* What needs to be done:
Could you please output all of the records exactly?

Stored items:
import Literature.Barriers.BirchSwinnertonDyer.RankNotSumOfLocalInvariantsF3NormDescentK103Proofs
import Literature.NumberTheory.NumberFields.CyclicCubicField1339BDescent
import HarnessLib

/-!
# Barrier (BirchSwinnertonDyer), rank mod `3`: the conductor-`1339` descent with `2` inert, and what remains

Continuation of `RankNotSumOfLocalInvariantsF3NormDescentK103Proofs.lean` towards the named fact
`Literature.Barriers.BirchSwinnertonDyer.DokchitserDokchitser2011_rank_480a1_F3` (`rk E(F₃) = 1` for
`E = 480a1` over the degree-`9` field `F₃ ⊂ ℚ(ζ₁₃, ζ₁₀₃)` of T. Dokchitser–V. Dokchitser, *A note on
the Mordell–Weil rank modulo `n`*, J. Number Theory 131 (2011), proof of Thm. 2). Here the THIRD of
the four cubic norm descents is discharged, over every cubic extension of `ℚ` containing a root of
`f'' = X³ + X² - 446X - 3769` (the cyclic cubic field of conductor `1339` in which `2` is inert), by
the explicit `2`-descent of `Literature/NumberTheory/NumberFields/CyclicCubicField1339BDescent.lean`
(`Literature.NumberTheory.NumberFields.CyclicCubic1339B.normDescent_of_root`; the class group of
this field is not trivial, but it has exponent `3`, which is all the descent needs):

* `curve480a1.normDescent_of_root1339b`, `curve480a1.mordellWeilRank_baseChange_eq_one_of_root1339b`;
* `DokchitserDokchitser2011_rank_480a1_F3_of_normDescent_1339a`: CONSEQUENTLY the named fact
  follows from the single remaining norm-`1` descent statement, for the cyclic cubic field of
  conductor `1339` generated by a root of `f' = X³ + X² - 446X + 248` (the one in which `2` splits),
  which remains as a hypothesis (no named fact is introduced).

## References

* T. Dokchitser, V. Dokchitser, *A note on the Mordell–Weil rank modulo `n`*, J. Number Theory 131
  (2011) 1833–1839, arXiv:0910.4588: proof of Thm. 2. [DokchitserDokchitser2011RankModN]
* J. H. Silverman, *The Arithmetic of Elliptic Curves*, 2nd ed., GTM 106 (2009): Prop. X.1.4
  (complete `2`-descent). [SilvermanAEC2009]
-/

noncomputable section

open scoped NumberField

open NumberField WeierstrassCurve IntermediateField

namespace Literature.Barriers.BirchSwinnertonDyer

open Literature.NumberTheory.NumberFields

namespace curve480a1

/-- **The norm-`1` `2`-descent of `480a1` over the cubic field of conductor `1339` with `2` inert, in
every presentation**: for a cubic extension `K/ℚ` containing a root `θ` of
`f'' = X³ + X² - 446X - 3769` and a point `(x, y) ∈ E(K)`, `x ≠ 0, -2, 3`, with `N_{K/ℚ}(x)`,
`N_{K/ℚ}(x + 2)` rational squares, `x` and `x + 2` are squares in `K`
(`CyclicCubic1339B.normDescent_of_root`). [cite: DokchitserDokchitser2011RankModN, proof of Thm. 2] -/
theorem normDescent_of_root1339b (K : Type) [Field K] [Algebra ℚ K] (h3 : Module.finrank ℚ K = 3)
    {θ : K} (hθ : θ ^ 3 + θ ^ 2 - 446 * θ - 3769 = 0) :
    ∀ x y : K, (curve480a1.baseChange K).toAffine.Nonsingular x y →
      x ≠ 0 → x ≠ -2 → x ≠ 3 → IsSquare (Algebra.norm ℚ x) → IsSquare (Algebra.norm ℚ (x + 2)) →
      IsSquare x ∧ IsSquare (x + 2) := fun _ _ hxy h0 h2 h3' hN hN2 =>
  have hpt := eq_and_ne_of_nonsingular K hxy h0 h2 h3'
  CyclicCubic1339B.normDescent_of_root h3 hθ hpt.1 hpt.2 hN hN2

/-- **`rk E(K) = 1` for `E = 480a1` over every Galois cubic number field containing a root of
`f''`** (the third case of "2-descent […] over all minimal non-trivial subfields of `F₃`").
[cite: DokchitserDokchitser2011RankModN, proof of Thm. 2] -/
theorem mordellWeilRank_baseChange_eq_one_of_root1339b (K : Type) [Field K] [NumberField K]
    [Algebra ℚ K] [IsGalois ℚ K] (h3 : Module.finrank ℚ K = 3) {θ : K}
    (hθ : θ ^ 3 + θ ^ 2 - 446 * θ - 3769 = 0) : (curve480a1.baseChange K).mordellWeilRank = 1 :=
  mordellWeilRank_baseChange_eq_one_of_odd_of_normDescent K (by rw [h3]; exact ⟨1, rfl⟩)
    (normDescent_of_root1339b K h3 hθ)

end curve480a1

/-- **What remains of the `n = 3` fact after the conductor-`13`, conductor-`103` and
conductor-`1339` (`2` inert) descents.** The named fact `DokchitserDokchitser2011_rank_480a1_F3`
follows from the norm-`1` `2`-descent statement of `480a1` over the cubic extensions of `ℚ`
generated by a root of `f' = X³ + X² - 446X + 248` (the cyclic cubic field of conductor `1339` in
which `2` splits completely). [cite: DokchitserDokchitser2011RankModN, proof of Thm. 2] -/
theorem DokchitserDokchitser2011_rank_480a1_F3_of_normDescent_1339a
    (h1339a : ∀ (K : Type) [Field K] [Algebra ℚ K], Module.finrank ℚ K = 3 →
      ∀ θ : K, θ ^ 3 + θ ^ 2 - 446 * θ + 248 = 0 → ∀ x y : K, y ^ 2 = x * (x + 2) * (x - 3) →
        y ≠ 0 → IsSquare (Algebra.norm ℚ x) → IsSquare (Algebra.norm ℚ (x + 2)) →
        IsSquare x ∧ IsSquare (x + 2)) :
    DokchitserDokchitser2011_rank_480a1_F3 :=
  DokchitserDokchitser2011_rank_480a1_F3_of_normDescent_1339 h1339a
    (fun _ _ _ h3 _ hθ _ _ hE hy hN hN2 => CyclicCubic1339B.normDescent_of_root h3 hθ hE hy hN hN2)

end Literature.Barriers.BirchSwinnertonDyer

end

* Result below:
import Literature.Barriers.BirchSwinnertonDyer.RankNotSumOfLocalInvariantsF3NormDescentK103Proofs
import Literature.NumberTheory.NumberFields.CyclicCubicField1339BDescent
import HarnessLib

/-!
# Barrier (BirchSwinnertonDyer), rank mod `3`: the conductor-`1339` descent with `2` inert, and what remains

Continuation of `RankNotSumOfLocalInvariantsF3NormDescentK103Proofs.lean` towards the named fact
`Literature.Barriers.BirchSwinnertonDyer.DokchitserDokchitser2011_rank_480a1_F3` (`rk E(F₃) = 1` for
`E = 480a1` over the degree-`9` field `F₃ ⊂ ℚ(ζ₁₃, ζ₁₀₃)` of T. Dokchitser–V. Dokchitser, *A note on
the Mordell–Weil rank modulo `n`*, J. Number Theory 131 (2011), proof of Thm. 2). Here the THIRD of
the four cubic norm descents is discharged, over every cubic extension of `ℚ` containing a root of
`f'' = X³ + X² - 446X - 3769` (the cyclic cubic field of conductor `1339` in which `2` is inert), by
the explicit `2`-descent of `Literature/NumberTheory/NumberFields/CyclicCubicField1339BDescent.lean`
(`Literature.NumberTheory.NumberFields.CyclicCubic1339B.normDescent_of_root`; the class group of
this field is not trivial, but it has exponent `3`, which is all the descent needs):

* `curve480a1.normDescent_of_root1339b`, `curve480a1.mordellWeilRank_baseChange_eq_one_of_root1339b`;
* `DokchitserDokchitser2011_rank_480a1_F3_of_normDescent_1339a`: CONSEQUENTLY the named fact
  follows from the single remaining norm-`1` descent statement, for the cyclic cubic field of
  conductor `1339` generated by a root of `f' = X³ + X² - 446X + 248` (the one in which `2` splits),
  which remains as a hypothesis (no named fact is introduced).

## References

* T. Dokchitser, V. Dokchitser, *A note on the Mordell–Weil rank modulo `n`*, J. Number Theory 131
  (2011) 1833–1839, arXiv:0910.4588: proof of Thm. 2. [DokchitserDokchitser2011RankModN]
* J. H. Silverman, *The Arithmetic of Elliptic Curves*, 2nd ed., GTM 106 (2009): Prop. X.1.4
  (complete `2`-descent). [SilvermanAEC2009]
-/

noncomputable section

open scoped NumberField

open NumberField WeierstrassCurve IntermediateField

namespace Literature.Barriers.BirchSwinnertonDyer

open Literature.NumberTheory.NumberFields

namespace curve480a1

/-- **The norm-`1` `2`-descent of `480a1` over the cubic field of conductor `1339` with `2` inert, in
every presentation**: for a cubic extension `K/ℚ` containing a root `θ` of
`f'' = X³ + X² - 446X - 3769` and a point `(x, y) ∈ E(K)`, `x ≠ 0, -2, 3`, with `N_{K/ℚ}(x)`,
`N_{K/ℚ}(x + 2)` rational squares, `x` and `x + 2` are squares in `K`
(`CyclicCubic1339B.normDescent_of_root`). [cite: DokchitserDokchitser2011RankModN, proof of Thm. 2] -/
theorem normDescent_of_root1339b (K : Type) [Field K] [Algebra ℚ K] (h3 : Module.finrank ℚ K = 3)
    {θ : K} (hθ : θ ^ 3 + θ ^ 2 - 446 * θ - 3769 = 0) :
    ∀ x y : K, (curve480a1.baseChange K).toAffine.Nonsingular x y →
      x ≠ 0 → x ≠ -2 → x ≠ 3 → IsSquare (Algebra.norm ℚ x) → IsSquare (Algebra.norm ℚ (x + 2)) →
      IsSquare x ∧ IsSquare (x + 2) := fun _ _ hxy h0 h2 h3' hN hN2 =>
  have hpt := eq_and_ne_of_nonsingular K hxy h0 h2 h3'
  CyclicCubic1339B.normDescent_of_root h3 hθ hpt.1 hpt.2 hN hN2

/-- **`rk E(K) = 1` for `E = 480a1` over every Galois cubic number field containing a root of
`f''`** (the third case of "2-descent […] over all minimal non-trivial subfields of `F₃`").
[cite: DokchitserDokchitser2011RankModN, proof of Thm. 2] -/
theorem mordellWeilRank_baseChange_eq_one_of_root1339b (K : Type) [Field K] [NumberField K]
    [Algebra ℚ K] [IsGalois ℚ K] (h3 : Module.finrank ℚ K = 3) {θ : K}
    (hθ : θ ^ 3 + θ ^ 2 - 446 * θ - 3769 = 0) : (curve480a1.baseChange K).mordellWeilRank = 1 :=
  mordellWeilRank_baseChange_eq_one_of_odd_of_normDescent K (by rw [h3]; exact ⟨1, rfl⟩)
    (normDescent_of_root1339b K h3 hθ)

end curve480a1

/-- **What remains of the `n = 3` fact after the conductor-`13`, conductor-`103` and
conductor-`1339` (`2` inert) descents.** The named fact `DokchitserDokchitser2011_rank_480a1_F3`
follows from the norm-`1` `2`-descent statement of `480a1` over the cubic extensions of `ℚ`
generated by a root of `f' = X³ + X² - 446X + 248` (the cyclic cubic field of conductor `1339` in
which `2` splits completely). [cite: DokchitserDokchitser2011RankModN, proof of Thm. 2] -/
theorem DokchitserDokchitser2011_rank_480a1_F3_of_normDescent_1339a
    (h1339a : ∀ (K : Type) [Field K] [Algebra ℚ K], Module.finrank ℚ K = 3 →
      ∀ θ : K, θ ^ 3 + θ ^ 2 - 446 * θ + 248 = 0 → ∀ x y : K, y ^ 2 = x * (x + 2) * (x - 3) →
        y ≠ 0 → IsSquare (Algebra.norm ℚ x) → IsSquare (Algebra.norm ℚ (x + 2)) →
        IsSquare x ∧ IsSquare (x + 2)) :
    DokchitserDokchitser2011_rank_480a1_F3 :=
  DokchitserDokchitser2011_rank_480a1_F3_of_normDescent_1339 h1339a
    (fun _ _ _ h3 _ hθ _ _ hE hy hN hN2 => CyclicCubic1339B.normDescent_of_root h3 hθ hE hy hN hN2)

end Literature.Barriers.BirchSwinnertonDyer

end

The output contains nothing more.